Data items
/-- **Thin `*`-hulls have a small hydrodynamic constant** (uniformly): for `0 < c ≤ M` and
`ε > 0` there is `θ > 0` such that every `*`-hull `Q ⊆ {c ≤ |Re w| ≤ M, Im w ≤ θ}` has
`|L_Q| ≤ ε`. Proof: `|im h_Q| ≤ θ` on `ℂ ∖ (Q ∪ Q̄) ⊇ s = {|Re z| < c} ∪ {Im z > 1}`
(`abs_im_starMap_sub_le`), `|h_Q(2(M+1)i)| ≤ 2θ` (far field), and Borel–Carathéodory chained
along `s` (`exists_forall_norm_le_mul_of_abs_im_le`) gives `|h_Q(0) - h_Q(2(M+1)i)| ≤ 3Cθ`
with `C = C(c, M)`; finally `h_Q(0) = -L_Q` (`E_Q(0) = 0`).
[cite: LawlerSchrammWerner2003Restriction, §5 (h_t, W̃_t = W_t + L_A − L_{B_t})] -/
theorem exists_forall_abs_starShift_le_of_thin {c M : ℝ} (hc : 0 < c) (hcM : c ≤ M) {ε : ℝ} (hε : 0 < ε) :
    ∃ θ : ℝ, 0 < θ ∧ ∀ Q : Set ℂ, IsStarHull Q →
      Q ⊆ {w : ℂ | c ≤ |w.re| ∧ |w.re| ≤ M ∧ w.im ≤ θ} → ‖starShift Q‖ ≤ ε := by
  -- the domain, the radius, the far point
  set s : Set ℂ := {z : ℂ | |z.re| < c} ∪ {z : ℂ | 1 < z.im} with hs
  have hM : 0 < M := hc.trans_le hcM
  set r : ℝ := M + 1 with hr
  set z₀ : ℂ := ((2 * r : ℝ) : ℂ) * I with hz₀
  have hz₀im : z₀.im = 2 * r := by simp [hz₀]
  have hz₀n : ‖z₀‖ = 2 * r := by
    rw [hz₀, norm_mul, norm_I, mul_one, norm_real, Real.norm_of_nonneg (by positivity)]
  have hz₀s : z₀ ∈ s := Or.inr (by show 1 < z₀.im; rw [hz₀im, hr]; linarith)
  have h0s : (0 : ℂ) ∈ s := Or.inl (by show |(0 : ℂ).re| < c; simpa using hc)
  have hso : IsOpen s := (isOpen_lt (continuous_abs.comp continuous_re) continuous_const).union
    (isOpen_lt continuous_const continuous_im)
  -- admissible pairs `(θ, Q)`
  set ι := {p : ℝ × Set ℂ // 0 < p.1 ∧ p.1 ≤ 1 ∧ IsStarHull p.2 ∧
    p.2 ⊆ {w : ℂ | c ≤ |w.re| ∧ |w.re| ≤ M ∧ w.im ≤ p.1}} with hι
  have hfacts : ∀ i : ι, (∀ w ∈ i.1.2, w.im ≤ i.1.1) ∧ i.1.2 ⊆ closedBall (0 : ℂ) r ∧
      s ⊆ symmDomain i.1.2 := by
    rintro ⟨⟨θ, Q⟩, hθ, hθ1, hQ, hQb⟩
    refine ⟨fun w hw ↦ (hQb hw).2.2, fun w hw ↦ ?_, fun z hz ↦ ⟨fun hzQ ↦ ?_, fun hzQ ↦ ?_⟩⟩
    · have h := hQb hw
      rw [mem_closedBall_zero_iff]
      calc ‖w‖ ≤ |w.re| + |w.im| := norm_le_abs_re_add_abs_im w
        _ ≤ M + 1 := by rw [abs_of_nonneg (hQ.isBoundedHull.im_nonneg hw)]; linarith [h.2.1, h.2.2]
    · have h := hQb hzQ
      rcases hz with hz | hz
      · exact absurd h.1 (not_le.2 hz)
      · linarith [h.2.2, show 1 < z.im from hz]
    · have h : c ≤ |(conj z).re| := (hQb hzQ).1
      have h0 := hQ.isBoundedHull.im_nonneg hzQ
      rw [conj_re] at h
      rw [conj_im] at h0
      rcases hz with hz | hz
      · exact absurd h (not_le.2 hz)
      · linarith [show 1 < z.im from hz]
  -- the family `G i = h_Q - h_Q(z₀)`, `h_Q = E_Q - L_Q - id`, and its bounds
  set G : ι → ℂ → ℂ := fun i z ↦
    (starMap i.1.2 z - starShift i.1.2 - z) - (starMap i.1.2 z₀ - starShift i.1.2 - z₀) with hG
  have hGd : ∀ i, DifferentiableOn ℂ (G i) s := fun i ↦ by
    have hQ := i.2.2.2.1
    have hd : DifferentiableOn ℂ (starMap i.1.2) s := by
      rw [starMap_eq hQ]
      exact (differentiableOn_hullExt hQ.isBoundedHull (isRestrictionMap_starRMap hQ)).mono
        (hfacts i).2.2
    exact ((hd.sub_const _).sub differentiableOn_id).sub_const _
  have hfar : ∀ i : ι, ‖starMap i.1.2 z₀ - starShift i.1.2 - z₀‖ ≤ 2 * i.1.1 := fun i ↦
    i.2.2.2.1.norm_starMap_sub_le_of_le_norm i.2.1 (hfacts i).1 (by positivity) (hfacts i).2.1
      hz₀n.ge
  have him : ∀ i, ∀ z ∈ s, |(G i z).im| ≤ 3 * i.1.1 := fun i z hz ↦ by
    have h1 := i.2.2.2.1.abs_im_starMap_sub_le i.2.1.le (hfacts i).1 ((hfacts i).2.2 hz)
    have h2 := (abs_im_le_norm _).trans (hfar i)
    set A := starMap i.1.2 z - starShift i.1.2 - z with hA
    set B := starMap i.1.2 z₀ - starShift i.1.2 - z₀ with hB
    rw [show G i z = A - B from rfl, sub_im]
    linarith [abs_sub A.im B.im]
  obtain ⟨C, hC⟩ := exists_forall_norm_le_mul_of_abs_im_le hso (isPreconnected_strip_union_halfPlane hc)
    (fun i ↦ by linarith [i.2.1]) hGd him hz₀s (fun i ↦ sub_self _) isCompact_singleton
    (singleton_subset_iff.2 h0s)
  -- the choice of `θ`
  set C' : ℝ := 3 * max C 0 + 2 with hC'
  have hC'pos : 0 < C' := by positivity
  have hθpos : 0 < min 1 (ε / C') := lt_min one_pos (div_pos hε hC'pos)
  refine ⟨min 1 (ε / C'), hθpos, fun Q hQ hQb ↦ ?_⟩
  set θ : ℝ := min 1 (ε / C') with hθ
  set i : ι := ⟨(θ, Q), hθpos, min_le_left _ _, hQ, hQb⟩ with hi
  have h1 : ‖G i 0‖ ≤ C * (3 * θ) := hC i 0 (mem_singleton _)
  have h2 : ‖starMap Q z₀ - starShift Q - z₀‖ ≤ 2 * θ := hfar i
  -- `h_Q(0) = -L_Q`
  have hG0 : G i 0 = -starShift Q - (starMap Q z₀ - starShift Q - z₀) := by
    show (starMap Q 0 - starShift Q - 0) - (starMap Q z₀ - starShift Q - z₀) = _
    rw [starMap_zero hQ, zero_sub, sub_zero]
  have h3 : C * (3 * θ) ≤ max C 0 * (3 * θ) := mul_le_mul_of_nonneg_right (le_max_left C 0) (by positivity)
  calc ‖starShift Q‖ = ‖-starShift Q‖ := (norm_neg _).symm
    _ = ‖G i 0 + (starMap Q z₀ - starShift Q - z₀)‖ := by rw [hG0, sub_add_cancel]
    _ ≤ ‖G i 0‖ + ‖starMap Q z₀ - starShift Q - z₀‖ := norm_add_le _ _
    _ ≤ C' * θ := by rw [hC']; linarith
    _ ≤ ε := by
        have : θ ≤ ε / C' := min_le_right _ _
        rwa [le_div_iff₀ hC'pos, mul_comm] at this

» **Your instructions**:
Show every line in the entries where the string "hz₀im" occurs.

» **Answer to this exercise**:
  have hz₀im : z₀.im = 2 * r := by simp [hz₀]
  have hz₀s : z₀ ∈ s := Or.inr (by show 1 < z₀.im; rw [hz₀im, hr]; linarith)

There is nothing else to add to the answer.